### DIRECTIONS
Could you print exactly the lines of the listing below, starting at the line that has "CRUX ⟺ item" and ending at the line that has "on the ledger;", and only those lines?

[SUPPLIED ENTRIES Boundary: Start]

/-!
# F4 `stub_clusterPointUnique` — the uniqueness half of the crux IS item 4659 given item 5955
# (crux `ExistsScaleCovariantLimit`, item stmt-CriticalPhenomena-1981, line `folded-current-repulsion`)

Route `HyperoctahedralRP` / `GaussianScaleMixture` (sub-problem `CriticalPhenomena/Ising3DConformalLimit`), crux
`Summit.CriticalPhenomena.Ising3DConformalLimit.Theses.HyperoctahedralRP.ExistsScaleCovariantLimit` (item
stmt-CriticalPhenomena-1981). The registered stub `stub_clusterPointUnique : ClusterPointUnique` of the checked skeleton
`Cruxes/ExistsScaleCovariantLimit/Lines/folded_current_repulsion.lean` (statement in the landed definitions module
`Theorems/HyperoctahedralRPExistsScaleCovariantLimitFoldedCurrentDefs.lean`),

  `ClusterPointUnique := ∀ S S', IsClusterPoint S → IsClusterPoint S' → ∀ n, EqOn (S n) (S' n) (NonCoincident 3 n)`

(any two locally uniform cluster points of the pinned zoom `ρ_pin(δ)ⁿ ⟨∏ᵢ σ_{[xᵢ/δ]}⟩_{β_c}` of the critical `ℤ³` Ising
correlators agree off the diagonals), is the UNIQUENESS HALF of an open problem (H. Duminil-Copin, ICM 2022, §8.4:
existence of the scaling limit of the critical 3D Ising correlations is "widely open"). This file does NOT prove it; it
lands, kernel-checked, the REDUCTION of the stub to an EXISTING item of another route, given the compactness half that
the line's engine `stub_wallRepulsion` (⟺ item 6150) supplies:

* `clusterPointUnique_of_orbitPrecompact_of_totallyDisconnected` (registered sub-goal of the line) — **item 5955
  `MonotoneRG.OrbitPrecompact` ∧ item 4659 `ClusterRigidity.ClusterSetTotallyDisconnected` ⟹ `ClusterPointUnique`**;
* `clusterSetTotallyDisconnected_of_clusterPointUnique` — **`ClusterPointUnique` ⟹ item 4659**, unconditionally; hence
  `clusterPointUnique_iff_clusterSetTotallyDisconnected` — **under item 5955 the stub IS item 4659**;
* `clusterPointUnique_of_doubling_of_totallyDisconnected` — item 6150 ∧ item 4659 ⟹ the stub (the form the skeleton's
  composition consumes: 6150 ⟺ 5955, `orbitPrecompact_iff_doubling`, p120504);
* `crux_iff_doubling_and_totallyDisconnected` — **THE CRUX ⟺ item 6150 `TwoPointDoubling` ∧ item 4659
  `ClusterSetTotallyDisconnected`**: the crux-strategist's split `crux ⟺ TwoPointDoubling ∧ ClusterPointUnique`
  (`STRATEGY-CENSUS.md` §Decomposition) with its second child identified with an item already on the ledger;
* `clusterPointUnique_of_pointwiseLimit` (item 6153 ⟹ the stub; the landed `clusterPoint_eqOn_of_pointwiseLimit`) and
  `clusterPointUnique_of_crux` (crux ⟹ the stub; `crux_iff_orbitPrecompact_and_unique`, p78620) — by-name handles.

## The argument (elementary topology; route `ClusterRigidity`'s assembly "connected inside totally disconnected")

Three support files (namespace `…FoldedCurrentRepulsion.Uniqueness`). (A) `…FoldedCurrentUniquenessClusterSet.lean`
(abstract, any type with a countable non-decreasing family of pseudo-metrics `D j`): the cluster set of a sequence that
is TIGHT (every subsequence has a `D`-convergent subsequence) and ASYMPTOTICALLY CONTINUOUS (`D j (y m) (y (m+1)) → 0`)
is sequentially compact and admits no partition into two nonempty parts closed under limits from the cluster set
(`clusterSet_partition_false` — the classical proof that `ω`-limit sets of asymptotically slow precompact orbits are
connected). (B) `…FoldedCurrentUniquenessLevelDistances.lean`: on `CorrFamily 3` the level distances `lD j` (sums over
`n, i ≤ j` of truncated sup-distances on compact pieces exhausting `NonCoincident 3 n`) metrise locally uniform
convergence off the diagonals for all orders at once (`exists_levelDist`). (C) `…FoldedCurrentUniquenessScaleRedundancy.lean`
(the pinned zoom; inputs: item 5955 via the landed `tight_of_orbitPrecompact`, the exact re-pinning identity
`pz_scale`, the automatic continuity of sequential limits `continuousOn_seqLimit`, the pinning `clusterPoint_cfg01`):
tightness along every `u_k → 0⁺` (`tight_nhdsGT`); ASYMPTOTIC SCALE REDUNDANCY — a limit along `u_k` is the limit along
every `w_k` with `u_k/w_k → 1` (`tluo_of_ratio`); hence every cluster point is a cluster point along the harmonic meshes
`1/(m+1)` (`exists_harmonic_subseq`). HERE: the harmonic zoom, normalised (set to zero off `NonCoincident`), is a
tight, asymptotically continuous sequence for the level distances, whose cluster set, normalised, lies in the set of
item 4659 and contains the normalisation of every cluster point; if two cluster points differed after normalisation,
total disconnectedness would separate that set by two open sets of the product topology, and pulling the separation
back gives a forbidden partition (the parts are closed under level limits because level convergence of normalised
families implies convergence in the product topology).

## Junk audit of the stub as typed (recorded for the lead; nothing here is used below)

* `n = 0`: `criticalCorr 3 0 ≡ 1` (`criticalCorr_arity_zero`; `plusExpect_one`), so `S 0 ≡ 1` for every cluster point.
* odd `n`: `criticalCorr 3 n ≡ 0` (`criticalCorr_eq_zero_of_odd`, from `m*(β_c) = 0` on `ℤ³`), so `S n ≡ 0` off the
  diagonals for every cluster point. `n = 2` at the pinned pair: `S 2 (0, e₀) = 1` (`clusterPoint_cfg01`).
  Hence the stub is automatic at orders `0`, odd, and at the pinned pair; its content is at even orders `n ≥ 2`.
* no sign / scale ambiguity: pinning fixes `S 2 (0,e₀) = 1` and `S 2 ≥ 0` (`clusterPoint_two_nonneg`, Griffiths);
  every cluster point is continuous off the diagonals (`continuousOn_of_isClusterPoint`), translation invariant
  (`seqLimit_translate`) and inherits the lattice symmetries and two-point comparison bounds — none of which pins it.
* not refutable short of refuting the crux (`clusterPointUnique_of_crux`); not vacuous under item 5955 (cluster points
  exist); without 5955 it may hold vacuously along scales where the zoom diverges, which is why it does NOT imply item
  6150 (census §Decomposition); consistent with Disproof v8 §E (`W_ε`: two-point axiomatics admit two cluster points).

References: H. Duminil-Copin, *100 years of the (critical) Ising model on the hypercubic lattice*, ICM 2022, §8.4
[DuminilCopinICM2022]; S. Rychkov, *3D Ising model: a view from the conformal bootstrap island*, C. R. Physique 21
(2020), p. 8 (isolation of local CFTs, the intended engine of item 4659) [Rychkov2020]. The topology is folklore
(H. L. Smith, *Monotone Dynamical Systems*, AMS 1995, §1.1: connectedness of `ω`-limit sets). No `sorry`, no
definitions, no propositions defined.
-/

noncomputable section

[SUPPLIED ENTRIES Boundary: End]
[SUPPLIED ENTRIES Boundary: Start]

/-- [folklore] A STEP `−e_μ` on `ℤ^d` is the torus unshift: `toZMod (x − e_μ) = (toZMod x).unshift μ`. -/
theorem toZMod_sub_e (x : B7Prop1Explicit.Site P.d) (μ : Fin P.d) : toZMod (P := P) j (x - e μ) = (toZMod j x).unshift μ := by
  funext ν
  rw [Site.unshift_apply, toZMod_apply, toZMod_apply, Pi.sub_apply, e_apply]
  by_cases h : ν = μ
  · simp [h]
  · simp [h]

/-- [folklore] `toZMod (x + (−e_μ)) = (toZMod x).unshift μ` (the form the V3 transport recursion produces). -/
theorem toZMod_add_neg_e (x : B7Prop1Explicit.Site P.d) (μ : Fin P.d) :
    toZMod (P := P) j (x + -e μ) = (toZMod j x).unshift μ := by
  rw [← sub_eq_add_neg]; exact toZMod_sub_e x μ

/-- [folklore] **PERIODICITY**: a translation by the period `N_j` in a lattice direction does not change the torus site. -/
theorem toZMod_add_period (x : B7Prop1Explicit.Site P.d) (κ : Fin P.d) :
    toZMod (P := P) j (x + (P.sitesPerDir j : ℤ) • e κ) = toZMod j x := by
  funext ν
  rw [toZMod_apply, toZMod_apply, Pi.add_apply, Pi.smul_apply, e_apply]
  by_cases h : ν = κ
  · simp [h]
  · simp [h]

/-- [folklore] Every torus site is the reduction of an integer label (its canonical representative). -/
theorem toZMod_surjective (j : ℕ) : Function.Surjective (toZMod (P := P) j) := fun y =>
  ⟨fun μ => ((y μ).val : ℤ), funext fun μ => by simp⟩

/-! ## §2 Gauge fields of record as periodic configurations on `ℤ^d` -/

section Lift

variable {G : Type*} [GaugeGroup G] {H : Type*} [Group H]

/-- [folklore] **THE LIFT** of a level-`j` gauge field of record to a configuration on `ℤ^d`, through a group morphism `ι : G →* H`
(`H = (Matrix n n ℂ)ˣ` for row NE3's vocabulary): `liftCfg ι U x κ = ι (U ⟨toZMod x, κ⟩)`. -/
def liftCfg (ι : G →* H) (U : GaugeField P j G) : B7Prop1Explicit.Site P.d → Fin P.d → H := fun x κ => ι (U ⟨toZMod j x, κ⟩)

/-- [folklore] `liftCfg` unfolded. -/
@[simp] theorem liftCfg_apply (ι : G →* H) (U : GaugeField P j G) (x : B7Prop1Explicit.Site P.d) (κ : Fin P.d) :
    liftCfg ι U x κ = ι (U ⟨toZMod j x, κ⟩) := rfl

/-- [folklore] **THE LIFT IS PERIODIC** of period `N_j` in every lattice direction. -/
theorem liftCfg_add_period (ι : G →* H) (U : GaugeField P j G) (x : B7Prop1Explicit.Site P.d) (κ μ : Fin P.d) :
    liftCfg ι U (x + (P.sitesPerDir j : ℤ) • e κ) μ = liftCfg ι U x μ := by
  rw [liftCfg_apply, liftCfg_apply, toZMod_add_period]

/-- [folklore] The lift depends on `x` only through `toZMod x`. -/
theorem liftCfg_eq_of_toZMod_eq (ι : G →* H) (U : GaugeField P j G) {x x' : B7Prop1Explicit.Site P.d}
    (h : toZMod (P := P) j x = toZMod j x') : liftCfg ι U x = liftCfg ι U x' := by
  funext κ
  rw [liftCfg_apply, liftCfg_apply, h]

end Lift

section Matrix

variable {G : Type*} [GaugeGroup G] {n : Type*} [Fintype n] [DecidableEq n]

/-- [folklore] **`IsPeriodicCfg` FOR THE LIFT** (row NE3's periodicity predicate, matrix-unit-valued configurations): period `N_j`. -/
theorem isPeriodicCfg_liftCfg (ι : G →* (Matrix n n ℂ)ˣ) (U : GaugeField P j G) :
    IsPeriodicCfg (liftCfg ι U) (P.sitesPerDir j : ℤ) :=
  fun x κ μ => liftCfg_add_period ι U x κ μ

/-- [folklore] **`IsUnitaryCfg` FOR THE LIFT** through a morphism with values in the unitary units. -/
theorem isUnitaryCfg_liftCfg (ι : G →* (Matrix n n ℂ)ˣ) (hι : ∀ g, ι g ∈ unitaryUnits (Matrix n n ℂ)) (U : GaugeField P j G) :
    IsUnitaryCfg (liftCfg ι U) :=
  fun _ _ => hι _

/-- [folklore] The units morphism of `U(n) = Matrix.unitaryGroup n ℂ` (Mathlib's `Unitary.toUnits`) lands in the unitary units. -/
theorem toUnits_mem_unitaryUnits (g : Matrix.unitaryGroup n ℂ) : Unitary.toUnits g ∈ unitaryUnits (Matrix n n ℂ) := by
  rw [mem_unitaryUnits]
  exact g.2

[SUPPLIED ENTRIES Boundary: End]

### RESULT OF THE EXERCISE
* `crux_iff_doubling_and_totallyDisconnected` — **THE CRUX ⟺ item 6150 `TwoPointDoubling` ∧ item 4659
  `ClusterSetTotallyDisconnected`**: the crux-strategist's split `crux ⟺ TwoPointDoubling ∧ ClusterPointUnique`
  (`STRATEGY-CENSUS.md` §Decomposition) with its second child identified with an item already on the ledger;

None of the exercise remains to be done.